§ **Requirement**:
Using the records below, give again exactly the lines from the line that contains "15, internal extremities" through the line that contains "namespace Literature.Probability.Percolation", both ends included, and only those.

§ **Study material**:
import Literature.Probability.Percolation.ArmSeparationIntFenceBound
import Literature.Probability.Percolation.ArmSeparationFenceBoundAt
import HarnessLib

/-!
# The union bound of the separation step at INTERNAL extremities, at a general density `p`

Topic: Probability / Percolation; family `crit-perc` / near-critical percolation on `𝕋`
(`P_p = triSitePercolation p`, ANY `p : unitInterval`). `ArmSeparationIntFenceBound.lean` proves
the union bound of Kesten's separation step at the internal extremities (Nolin 2008, §4.4, proof of
Lemma 15, internal case [arXiv 0711.4948: Lemma 14, (4.18)–(4.19)]) at `p = 1/2` with unrestricted
frame hypotheses `∀ z k, 1 ≤ k → c_F ≤ P_{1/2}(triFrameAt z k)`. Below the characteristic length the
frames of `P_p` are only available up to a scale `S` (RSW below `L(p)`, Nolin §3.1), which is all
the proof uses: the scales read are `k_j = k₀ · 32^j` and `8 k_j`, `j < K`. This file re-runs the
three probabilistic statements at a general `p` with the capped frame hypothesis
`hF : ∀ z k, 1 ≤ k → k < S → c_F ≤ P_p(triFrameAt z k)` and `8 k_j < S` (`j < K`):

* `real_compl_rswOff_le_at` — `P_p((RSWOff L z k₀ K)ᶜ) ≤ (1 - c_F²)^K`
  (`real_iInter_compl_trapRSW_le_at`, `ArmSeparationFenceBoundAt.lean`);
* `real_compl_intProt_le_at` — the same for the protecting event `intProt` of a value `(c, z)`;
* `real_intSeqFail_le_at` — **the union bound** `P_p(IntSeqFail m T k₀ K r) ≤ T (1 - c_F²)^K`
  (`m ≥ 5`, `2 k_j + 1 ≤ r`), by the abstract union bound with conditional independence
  `JDomain.real_exists_lowestSeq_not_mem_le` (stated for every `p` in `TriLowestCrossingProb.lean`).

The events (`RSWOff`, `IntFenceOK`, `IntSeqFail`, `intProt`) and their locality are those of
`ArmSeparationIntFenceBound.lean`, imported. Everything here is proved; no named facts are introduced.

## References

* P. Nolin, *Near-critical percolation in two dimensions*, Electron. J. Probab. 13 (2008), Thm. 11
  ("uniformly in `p` … `n ≤ N ≤ L(p)`") and §4.4, proof of Lemma 15, internal extremities
  [arXiv 0711.4948: Thm. 10, Lemma 14, (4.18)–(4.19)]. [Nolin2008]
* H. Kesten, *Scaling relations for 2D-percolation*, Comm. Math. Phys. 109 (1987), Lemma 2. [Kesten1987]

Tree: `RSWOff`, `compl_rswOff_subset`, `intProt`, `determinedBy_intProt`, `IntSeqFail`,
`not_mem_intProt_of_fail` (`ArmSeparationIntFenceBound.lean`); `real_iInter_compl_trapRSW_le_at`,
`sq_le_real_trapRSW_at` (`ArmSeparationFenceBoundAt.lean`); `HalfAnnulus.intDom_cutProp/dualProp`
(`TriHalfAnnulus.lean`); `JDomain.real_exists_lowestSeq_not_mem_le` (`TriLowestCrossingProb.lean`).
-/

noncomputable section

open MeasureTheory Set
open scoped unitInterval

namespace Literature.Probability.Percolation

open LatticeModels HalfAnnulus

/-- **`P_p((RSWOff L z k₀ K)ᶜ) ≤ (1 - c_F²)^K`** at density `p`, from open frames of probability
`≥ c_F` at the scales `< S`, `8 k_j < S` for `j < K` (`real_iInter_compl_trapRSW_le_at`). [cite: Nolin2008, §4.4 Lemma 15 (proof) (arXiv 0711.4948: Lemma 14, (4.18)), with Thm. 11 "uniformly in p"] -/
theorem real_compl_rswOff_le_at (p : unitInterval) {cF : ℝ} (hcF : 0 < cF) {S : ℕ}
    (hF : ∀ (z : Site 2) (k : ℕ), 1 ≤ k → k < S → cF ≤ (triSitePercolation p).real (triFrameAt z k))
    (L : Finset (Site 2)) (z : Site 2) {k₀ : ℕ} (hk₀ : 1 ≤ k₀) {K : ℕ} (hKS : ∀ j < K, 8 * trapScale k₀ j < S) :
    (triSitePercolation p).real (RSWOff L z k₀ K)ᶜ ≤ (1 - cF ^ 2) ^ K :=
  (measureReal_mono (compl_rswOff_subset L z k₀ K)).trans (real_iInter_compl_trapRSW_le_at p hcF hF z hk₀ K hKS).1

/-- `P_p((intProt)ᶜ) ≤ (1 - c_F²)^K` at density `p` (`c_F ≤ 1`, frames as in
`real_compl_rswOff_le_at`). [cite: Nolin2008, §4.4 Lemma 15 (proof) (arXiv 0711.4948: Lemma 14, (4.18)), with Thm. 11 "uniformly in p"] -/
theorem real_compl_intProt_le_at (p : unitInterval) {cF : ℝ} (hcF : 0 < cF) (hcF1 : cF ≤ 1) {S : ℕ}
    (hF : ∀ (z : Site 2) (k : ℕ), 1 ≤ k → k < S → cF ≤ (triSitePercolation p).real (triFrameAt z k))
    (m : ℕ) {k₀ : ℕ} (hk₀ : 1 ≤ k₀) {K : ℕ} (hKS : ∀ j < K, 8 * trapScale k₀ j < S) (r : ℕ)
    (c : Finset (Site 2)) (z : Site 2) :
    (triSitePercolation p).real (intProt m k₀ K r c z)ᶜ ≤ (1 - cF ^ 2) ^ K := by
  by_cases h : IntMidTip m r z
  · have : intProt m k₀ K r c z = RSWOff ((intDom m).lower c z) z k₀ K := by
      ext ω; simp only [intProt, Set.mem_setOf_eq]; exact ⟨fun h' => h' h, fun h' _ => h'⟩
    rw [this]
    exact real_compl_rswOff_le_at p hcF hF _ z hk₀ hKS
  · have : intProt m k₀ K r c z = Set.univ := by
      ext ω; simp only [intProt, Set.mem_setOf_eq, Set.mem_univ, iff_true]; exact fun h' => absurd h' h
    rw [this, Set.compl_univ, measureReal_empty]
    exact pow_nonneg (by nlinarith) K

/-- **The union bound at internal extremities, at density `p`** (Nolin 2008, (4.18)–(4.19),
internal case, "for any `p`, any `P̂` between `P_p` and `P_{1-p}` and any `N ≤ L(p)`"):
`P_p(IntSeqFail m T k₀ K r) ≤ T (1 - c_F²)^K` for `m ≥ 5`, `k₀ ≥ 1`, `2 k_j + 1 ≤ r` and `8 k_j < S`
(`j < K`), given open frames of probability `≥ c_F ∈ (0, 1]` at `p` at the scales `< S` — the
abstract union bound with conditional independence `JDomain.real_exists_lowestSeq_not_mem_le` (any
product measure) for the protecting events `intProt`. [cite: Nolin2008, §4.4 Lemma 15 (proof) (arXiv 0711.4948: Lemma 14, (4.19)), with Thm. 11 "uniformly in p"] -/
theorem real_intSeqFail_le_at (p : unitInterval) {cF : ℝ} (hcF : 0 < cF) (hcF1 : cF ≤ 1) {S : ℕ}
    (hF : ∀ (z : Site 2) (k : ℕ), 1 ≤ k → k < S → cF ≤ (triSitePercolation p).real (triFrameAt z k))
    {m T k₀ K r : ℕ} (hm : 5 ≤ m) (hk₀ : 1 ≤ k₀) (hKr : ∀ j < K, 2 * trapScale k₀ j + 1 ≤ r)
    (hKS : ∀ j < K, 8 * trapScale k₀ j < S) :
    (triSitePercolation p).real {ω | IntSeqFail m T k₀ K r ω} ≤ T * (1 - cF ^ 2) ^ K := by
  have hcut := intDom_cutProp hm
  have hdual := intDom_dualProp hm
  have h0 : 0 ≤ (1 - cF ^ 2) ^ K := pow_nonneg (by nlinarith) K
  have key := JDomain.real_exists_lowestSeq_not_mem_le hcut hdual p (Prot := intProt m k₀ K r)
    (G := fun c z => trapScalesFinset z k₀ K \ (intDom m).lower c z) h0
    (fun c z _ => determinedBy_intProt m k₀ K r c z) (fun c z _ => Finset.disjoint_sdiff)
    (fun c z _ => by
      have := real_compl_intProt_le_at p hcF hcF1 hF m hk₀ hKS r c z
      unfold triSitePercolation at this
      exact this) T
  unfold triSitePercolation
  refine le_trans (measureReal_mono ?_) key
  rintro ω ⟨u, hu, c, z, h, hmid, hfail⟩
  exact ⟨u, hu, c, z, h, not_mem_intProt_of_fail hm hk₀ hKr h hmid hfail⟩

end Literature.Probability.Percolation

§ **Response below**:
  ("uniformly in `p` … `n ≤ N ≤ L(p)`") and §4.4, proof of Lemma 15, internal extremities
  [arXiv 0711.4948: Thm. 10, Lemma 14, (4.18)–(4.19)]. [Nolin2008]
* H. Kesten, *Scaling relations for 2D-percolation*, Comm. Math. Phys. 109 (1987), Lemma 2. [Kesten1987]

Tree: `RSWOff`, `compl_rswOff_subset`, `intProt`, `determinedBy_intProt`, `IntSeqFail`,
`not_mem_intProt_of_fail` (`ArmSeparationIntFenceBound.lean`); `real_iInter_compl_trapRSW_le_at`,
`sq_le_real_trapRSW_at` (`ArmSeparationFenceBoundAt.lean`); `HalfAnnulus.intDom_cutProp/dualProp`
(`TriHalfAnnulus.lean`); `JDomain.real_exists_lowestSeq_not_mem_le` (`TriLowestCrossingProb.lean`).
-/

noncomputable section

open MeasureTheory Set
open scoped unitInterval

namespace Literature.Probability.Percolation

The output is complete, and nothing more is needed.